(Collected data entries)

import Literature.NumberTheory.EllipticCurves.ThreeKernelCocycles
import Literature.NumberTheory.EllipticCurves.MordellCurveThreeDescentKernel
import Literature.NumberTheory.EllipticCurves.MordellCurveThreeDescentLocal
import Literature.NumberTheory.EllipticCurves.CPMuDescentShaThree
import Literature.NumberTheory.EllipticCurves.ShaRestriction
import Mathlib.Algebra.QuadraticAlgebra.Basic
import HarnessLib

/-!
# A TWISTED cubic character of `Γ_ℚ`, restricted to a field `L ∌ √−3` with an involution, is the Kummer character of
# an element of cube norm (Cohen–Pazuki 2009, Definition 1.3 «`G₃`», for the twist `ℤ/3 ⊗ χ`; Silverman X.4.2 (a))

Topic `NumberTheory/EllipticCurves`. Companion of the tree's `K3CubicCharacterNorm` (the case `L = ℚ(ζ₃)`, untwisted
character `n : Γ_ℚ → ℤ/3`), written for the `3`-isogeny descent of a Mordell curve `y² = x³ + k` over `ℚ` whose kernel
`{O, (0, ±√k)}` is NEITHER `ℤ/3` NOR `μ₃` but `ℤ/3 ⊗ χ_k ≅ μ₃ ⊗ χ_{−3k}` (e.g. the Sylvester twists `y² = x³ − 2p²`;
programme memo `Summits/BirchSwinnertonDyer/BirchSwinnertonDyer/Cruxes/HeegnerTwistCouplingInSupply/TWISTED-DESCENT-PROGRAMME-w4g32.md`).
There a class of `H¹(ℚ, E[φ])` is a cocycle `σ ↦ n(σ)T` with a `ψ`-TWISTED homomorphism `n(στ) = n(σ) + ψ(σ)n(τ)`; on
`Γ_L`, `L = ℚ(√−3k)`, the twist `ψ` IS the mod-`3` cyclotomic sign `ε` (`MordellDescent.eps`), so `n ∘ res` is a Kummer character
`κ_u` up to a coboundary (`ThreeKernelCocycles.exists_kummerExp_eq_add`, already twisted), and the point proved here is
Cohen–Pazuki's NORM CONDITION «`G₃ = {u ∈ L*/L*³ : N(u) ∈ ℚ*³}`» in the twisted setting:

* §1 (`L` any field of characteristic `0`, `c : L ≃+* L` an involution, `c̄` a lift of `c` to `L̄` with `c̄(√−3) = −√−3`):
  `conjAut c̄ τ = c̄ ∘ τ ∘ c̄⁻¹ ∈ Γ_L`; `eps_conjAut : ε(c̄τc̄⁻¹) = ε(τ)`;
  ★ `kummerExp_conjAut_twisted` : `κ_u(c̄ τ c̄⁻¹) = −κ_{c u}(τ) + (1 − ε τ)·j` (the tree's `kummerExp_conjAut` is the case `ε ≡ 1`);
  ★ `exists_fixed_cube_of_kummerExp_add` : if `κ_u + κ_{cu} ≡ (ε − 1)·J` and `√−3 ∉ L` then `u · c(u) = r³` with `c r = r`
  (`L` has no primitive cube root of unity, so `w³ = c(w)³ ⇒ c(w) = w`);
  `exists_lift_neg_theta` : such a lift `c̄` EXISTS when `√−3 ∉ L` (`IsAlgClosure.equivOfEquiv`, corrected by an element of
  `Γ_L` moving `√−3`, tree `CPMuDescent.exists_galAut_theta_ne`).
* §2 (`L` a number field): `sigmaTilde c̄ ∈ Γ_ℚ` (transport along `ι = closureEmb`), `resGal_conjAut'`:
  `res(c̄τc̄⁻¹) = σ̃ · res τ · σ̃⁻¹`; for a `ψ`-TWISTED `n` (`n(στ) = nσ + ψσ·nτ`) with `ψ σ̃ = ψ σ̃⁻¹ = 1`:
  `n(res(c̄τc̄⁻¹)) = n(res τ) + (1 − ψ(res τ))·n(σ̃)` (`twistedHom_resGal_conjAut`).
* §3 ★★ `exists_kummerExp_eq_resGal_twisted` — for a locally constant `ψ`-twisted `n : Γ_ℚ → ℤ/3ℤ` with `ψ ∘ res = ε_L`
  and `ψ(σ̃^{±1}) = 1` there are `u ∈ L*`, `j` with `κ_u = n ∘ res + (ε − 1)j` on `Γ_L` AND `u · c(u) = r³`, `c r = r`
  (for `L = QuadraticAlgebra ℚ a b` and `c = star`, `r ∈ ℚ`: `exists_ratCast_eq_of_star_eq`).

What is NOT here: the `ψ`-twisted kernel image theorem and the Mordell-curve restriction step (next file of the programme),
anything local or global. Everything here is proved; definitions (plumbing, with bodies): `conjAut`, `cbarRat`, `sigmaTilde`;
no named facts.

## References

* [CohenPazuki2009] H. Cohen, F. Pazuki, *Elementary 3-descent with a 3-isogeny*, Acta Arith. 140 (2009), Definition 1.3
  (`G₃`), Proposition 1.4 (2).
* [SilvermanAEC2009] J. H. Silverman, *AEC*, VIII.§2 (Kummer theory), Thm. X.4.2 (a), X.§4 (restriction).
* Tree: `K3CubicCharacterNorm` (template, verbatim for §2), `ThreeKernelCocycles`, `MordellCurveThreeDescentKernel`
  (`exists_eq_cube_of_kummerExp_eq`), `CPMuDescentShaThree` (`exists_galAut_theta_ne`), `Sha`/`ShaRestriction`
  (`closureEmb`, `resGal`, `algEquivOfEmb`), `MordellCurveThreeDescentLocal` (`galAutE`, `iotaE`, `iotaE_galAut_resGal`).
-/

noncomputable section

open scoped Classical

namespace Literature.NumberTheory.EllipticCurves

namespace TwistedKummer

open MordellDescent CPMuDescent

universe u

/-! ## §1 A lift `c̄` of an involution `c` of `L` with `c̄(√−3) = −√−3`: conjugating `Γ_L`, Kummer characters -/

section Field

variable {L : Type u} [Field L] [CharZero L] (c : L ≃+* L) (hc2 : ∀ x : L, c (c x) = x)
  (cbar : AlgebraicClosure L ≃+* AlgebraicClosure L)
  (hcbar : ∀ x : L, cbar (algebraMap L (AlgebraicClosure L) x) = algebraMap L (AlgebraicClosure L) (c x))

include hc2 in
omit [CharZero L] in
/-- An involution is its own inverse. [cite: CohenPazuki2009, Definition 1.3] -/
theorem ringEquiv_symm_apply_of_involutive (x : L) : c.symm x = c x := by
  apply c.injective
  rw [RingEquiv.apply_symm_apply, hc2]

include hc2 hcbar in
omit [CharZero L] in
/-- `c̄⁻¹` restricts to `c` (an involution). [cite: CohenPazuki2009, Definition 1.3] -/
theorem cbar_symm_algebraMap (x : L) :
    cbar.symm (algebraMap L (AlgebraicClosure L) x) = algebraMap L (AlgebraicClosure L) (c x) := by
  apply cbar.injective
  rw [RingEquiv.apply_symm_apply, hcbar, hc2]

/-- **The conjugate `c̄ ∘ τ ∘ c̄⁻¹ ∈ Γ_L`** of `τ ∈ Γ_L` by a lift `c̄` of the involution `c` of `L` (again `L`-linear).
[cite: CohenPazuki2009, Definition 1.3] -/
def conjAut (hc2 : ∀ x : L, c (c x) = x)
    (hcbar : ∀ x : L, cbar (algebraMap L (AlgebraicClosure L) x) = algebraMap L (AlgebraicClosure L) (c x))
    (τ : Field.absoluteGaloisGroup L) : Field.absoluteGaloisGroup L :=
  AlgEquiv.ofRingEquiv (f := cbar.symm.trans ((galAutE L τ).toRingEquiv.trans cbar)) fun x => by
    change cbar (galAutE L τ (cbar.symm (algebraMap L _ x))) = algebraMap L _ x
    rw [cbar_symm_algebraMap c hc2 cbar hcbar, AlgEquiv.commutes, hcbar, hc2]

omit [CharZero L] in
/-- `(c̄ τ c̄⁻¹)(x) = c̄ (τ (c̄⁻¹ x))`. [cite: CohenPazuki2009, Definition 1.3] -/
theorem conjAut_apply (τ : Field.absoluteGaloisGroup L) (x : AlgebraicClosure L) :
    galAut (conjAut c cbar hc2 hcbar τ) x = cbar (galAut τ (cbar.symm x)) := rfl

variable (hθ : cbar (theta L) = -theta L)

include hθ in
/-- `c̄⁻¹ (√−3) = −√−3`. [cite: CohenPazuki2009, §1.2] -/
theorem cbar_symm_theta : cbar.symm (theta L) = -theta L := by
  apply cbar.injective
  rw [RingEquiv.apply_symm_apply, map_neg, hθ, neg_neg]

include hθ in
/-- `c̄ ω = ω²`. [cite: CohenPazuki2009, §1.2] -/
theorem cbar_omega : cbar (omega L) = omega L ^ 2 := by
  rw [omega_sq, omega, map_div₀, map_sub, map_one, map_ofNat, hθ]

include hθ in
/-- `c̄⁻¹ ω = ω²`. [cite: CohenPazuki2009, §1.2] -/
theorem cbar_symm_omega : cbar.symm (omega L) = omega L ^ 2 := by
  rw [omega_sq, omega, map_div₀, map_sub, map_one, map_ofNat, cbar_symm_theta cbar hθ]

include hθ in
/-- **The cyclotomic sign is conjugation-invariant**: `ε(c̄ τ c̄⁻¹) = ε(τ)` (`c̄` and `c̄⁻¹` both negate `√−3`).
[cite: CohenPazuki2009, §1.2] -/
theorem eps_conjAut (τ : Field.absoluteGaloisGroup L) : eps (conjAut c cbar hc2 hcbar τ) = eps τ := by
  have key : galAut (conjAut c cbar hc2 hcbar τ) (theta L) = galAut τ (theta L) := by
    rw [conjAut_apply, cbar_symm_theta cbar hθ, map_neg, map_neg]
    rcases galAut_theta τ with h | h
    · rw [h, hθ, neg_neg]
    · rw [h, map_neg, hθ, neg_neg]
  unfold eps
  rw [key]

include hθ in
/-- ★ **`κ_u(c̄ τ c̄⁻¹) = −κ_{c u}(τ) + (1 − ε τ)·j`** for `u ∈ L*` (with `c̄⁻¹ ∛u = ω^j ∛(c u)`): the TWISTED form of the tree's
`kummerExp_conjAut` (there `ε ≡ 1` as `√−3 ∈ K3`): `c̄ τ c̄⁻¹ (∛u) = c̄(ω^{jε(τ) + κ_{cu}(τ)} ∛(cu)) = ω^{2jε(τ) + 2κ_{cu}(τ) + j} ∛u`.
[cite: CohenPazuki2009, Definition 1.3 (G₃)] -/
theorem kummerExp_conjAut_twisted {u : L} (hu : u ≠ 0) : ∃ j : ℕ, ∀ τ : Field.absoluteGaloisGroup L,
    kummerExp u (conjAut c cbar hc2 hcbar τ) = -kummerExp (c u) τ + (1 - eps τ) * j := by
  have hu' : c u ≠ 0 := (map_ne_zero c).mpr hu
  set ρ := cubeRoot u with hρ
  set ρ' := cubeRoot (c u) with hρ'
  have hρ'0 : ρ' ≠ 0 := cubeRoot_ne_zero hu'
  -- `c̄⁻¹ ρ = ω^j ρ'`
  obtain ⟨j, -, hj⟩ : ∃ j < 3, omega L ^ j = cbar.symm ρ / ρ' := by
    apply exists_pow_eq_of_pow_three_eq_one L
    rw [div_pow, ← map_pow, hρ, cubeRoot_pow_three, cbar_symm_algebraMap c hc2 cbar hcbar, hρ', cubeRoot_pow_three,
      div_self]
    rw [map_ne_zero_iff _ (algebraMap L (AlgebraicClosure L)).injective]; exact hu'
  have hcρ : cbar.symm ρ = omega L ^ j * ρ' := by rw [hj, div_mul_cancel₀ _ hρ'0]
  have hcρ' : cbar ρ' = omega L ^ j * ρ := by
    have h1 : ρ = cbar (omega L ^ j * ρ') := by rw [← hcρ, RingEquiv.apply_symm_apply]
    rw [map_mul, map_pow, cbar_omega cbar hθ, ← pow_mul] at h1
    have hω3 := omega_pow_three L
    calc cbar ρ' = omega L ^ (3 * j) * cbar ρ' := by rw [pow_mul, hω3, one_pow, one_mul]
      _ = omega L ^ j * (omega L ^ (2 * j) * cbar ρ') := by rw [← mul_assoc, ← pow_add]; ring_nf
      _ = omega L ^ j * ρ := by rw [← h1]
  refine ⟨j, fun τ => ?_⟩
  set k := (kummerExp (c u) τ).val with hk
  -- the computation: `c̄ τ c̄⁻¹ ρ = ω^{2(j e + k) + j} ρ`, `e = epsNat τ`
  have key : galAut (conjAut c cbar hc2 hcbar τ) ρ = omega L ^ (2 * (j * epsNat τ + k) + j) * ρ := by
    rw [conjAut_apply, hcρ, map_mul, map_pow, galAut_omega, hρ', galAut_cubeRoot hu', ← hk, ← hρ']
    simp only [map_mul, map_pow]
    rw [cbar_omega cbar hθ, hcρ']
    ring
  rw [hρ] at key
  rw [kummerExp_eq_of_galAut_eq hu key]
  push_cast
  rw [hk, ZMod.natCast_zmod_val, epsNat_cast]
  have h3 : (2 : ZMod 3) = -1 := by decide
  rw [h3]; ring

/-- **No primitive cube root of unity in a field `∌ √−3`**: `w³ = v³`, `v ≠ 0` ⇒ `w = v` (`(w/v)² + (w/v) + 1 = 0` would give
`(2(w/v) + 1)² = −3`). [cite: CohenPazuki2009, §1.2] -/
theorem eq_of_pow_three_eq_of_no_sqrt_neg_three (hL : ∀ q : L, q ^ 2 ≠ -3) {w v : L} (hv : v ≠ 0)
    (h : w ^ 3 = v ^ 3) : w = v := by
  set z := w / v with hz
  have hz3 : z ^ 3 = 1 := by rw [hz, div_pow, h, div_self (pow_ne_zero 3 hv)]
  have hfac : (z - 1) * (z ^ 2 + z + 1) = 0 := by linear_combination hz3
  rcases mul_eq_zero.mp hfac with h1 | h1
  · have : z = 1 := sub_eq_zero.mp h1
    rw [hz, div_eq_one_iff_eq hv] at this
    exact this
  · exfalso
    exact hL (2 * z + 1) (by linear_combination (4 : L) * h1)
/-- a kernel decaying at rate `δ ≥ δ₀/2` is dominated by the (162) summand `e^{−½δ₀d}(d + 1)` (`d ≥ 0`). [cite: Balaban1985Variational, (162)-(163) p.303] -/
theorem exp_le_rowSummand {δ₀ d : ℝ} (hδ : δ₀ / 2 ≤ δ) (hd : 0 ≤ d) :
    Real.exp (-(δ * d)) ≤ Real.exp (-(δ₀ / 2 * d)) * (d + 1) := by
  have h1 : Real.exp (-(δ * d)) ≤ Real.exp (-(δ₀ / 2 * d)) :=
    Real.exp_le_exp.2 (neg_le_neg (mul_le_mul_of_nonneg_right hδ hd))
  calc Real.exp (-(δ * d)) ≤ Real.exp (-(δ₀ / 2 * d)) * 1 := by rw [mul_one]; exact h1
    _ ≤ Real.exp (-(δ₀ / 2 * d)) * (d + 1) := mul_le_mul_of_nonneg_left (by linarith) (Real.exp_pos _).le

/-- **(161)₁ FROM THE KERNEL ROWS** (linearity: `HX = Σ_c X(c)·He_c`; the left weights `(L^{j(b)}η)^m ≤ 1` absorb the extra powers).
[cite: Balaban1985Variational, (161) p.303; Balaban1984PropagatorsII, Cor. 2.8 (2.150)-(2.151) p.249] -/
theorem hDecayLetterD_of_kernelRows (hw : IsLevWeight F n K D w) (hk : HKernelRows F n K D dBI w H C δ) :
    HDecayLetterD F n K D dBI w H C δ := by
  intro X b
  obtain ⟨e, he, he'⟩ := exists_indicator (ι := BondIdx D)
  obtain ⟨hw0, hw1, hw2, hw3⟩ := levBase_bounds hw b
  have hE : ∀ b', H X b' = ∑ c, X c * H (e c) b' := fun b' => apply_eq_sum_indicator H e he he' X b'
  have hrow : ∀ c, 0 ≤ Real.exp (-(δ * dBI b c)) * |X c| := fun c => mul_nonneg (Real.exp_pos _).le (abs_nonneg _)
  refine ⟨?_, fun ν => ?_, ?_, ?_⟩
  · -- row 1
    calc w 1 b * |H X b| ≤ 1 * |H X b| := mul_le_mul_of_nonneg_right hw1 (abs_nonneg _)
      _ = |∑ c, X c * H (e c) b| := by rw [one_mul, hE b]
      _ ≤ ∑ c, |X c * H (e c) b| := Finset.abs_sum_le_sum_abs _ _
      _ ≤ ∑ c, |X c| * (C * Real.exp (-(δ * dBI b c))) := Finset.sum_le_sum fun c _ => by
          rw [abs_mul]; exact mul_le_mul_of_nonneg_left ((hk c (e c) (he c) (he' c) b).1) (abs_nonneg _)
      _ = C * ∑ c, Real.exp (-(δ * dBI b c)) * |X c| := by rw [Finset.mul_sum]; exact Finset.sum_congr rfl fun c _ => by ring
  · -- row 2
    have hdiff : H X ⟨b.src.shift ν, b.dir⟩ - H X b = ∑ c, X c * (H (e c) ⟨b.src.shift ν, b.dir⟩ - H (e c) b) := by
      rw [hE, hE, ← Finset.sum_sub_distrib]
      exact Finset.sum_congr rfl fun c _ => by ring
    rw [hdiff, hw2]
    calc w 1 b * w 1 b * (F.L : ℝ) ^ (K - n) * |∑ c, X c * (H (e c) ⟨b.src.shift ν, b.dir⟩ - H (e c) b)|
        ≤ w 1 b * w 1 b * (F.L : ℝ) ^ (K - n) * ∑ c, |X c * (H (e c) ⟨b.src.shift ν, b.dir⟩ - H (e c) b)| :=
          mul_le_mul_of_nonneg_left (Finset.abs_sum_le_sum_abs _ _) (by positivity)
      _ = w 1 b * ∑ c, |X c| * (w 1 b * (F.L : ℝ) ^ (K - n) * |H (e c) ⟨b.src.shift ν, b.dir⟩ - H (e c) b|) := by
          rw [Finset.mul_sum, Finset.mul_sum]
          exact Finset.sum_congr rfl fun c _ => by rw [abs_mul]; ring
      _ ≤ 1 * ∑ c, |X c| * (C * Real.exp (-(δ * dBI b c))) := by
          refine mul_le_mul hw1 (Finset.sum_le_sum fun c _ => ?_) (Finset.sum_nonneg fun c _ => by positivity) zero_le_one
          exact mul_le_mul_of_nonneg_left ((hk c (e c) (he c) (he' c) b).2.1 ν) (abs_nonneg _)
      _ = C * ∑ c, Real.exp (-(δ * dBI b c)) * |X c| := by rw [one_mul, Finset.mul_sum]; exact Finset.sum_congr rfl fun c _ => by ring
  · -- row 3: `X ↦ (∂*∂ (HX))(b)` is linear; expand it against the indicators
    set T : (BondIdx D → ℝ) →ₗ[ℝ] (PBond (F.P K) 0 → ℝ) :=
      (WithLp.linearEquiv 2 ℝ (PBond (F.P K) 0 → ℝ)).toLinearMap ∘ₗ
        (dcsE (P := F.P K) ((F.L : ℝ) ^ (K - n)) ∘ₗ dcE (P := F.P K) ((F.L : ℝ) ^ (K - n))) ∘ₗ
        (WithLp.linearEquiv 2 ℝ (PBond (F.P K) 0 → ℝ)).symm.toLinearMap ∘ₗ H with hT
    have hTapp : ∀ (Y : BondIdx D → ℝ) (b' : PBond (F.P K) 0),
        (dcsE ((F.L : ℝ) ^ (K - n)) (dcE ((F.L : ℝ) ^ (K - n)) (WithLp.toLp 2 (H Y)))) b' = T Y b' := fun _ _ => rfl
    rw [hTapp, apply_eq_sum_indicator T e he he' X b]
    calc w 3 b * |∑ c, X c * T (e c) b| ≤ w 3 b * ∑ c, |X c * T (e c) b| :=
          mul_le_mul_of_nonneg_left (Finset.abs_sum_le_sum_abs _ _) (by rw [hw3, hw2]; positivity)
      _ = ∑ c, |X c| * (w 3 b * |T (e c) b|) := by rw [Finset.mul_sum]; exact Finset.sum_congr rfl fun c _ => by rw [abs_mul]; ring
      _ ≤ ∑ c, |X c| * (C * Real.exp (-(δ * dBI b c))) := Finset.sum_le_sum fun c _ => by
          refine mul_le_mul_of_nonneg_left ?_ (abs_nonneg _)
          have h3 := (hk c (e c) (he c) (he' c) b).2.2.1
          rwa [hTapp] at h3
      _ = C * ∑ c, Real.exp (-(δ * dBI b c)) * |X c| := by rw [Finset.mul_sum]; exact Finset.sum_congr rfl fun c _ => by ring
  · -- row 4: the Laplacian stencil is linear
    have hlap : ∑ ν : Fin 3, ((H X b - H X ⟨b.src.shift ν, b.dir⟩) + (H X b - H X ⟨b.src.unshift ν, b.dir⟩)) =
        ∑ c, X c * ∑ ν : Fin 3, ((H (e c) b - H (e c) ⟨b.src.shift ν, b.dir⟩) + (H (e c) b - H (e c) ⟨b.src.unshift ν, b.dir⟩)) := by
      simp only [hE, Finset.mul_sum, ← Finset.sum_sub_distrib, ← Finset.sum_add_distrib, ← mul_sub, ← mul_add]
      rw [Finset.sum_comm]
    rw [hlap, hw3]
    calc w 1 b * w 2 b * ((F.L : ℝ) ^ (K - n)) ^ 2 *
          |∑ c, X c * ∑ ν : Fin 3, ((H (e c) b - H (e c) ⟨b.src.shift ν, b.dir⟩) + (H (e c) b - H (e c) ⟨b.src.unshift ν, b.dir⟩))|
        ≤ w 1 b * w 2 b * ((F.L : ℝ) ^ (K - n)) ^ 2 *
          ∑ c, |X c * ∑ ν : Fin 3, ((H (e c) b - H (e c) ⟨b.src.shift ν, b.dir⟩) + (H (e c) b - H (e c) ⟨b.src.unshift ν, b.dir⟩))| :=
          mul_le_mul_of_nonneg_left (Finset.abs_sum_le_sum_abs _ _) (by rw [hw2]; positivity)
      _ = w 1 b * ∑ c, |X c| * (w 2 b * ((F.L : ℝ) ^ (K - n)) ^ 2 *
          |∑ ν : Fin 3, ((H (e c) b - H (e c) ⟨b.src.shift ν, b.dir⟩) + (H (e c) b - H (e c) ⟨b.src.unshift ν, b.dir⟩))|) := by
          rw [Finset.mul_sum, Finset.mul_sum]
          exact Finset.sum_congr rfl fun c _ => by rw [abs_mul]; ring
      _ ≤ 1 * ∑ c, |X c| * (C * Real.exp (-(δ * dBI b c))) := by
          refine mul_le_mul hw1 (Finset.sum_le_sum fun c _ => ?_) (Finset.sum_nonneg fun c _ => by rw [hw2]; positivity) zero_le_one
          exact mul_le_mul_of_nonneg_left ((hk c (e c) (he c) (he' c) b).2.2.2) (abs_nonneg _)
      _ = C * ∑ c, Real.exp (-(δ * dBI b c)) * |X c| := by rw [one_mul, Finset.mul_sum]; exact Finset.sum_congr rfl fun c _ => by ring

Try it >>
Every line of the records above that contains the word "AlgebraicClosure" should be counted, and only the total given.

Response to this exercise >>
6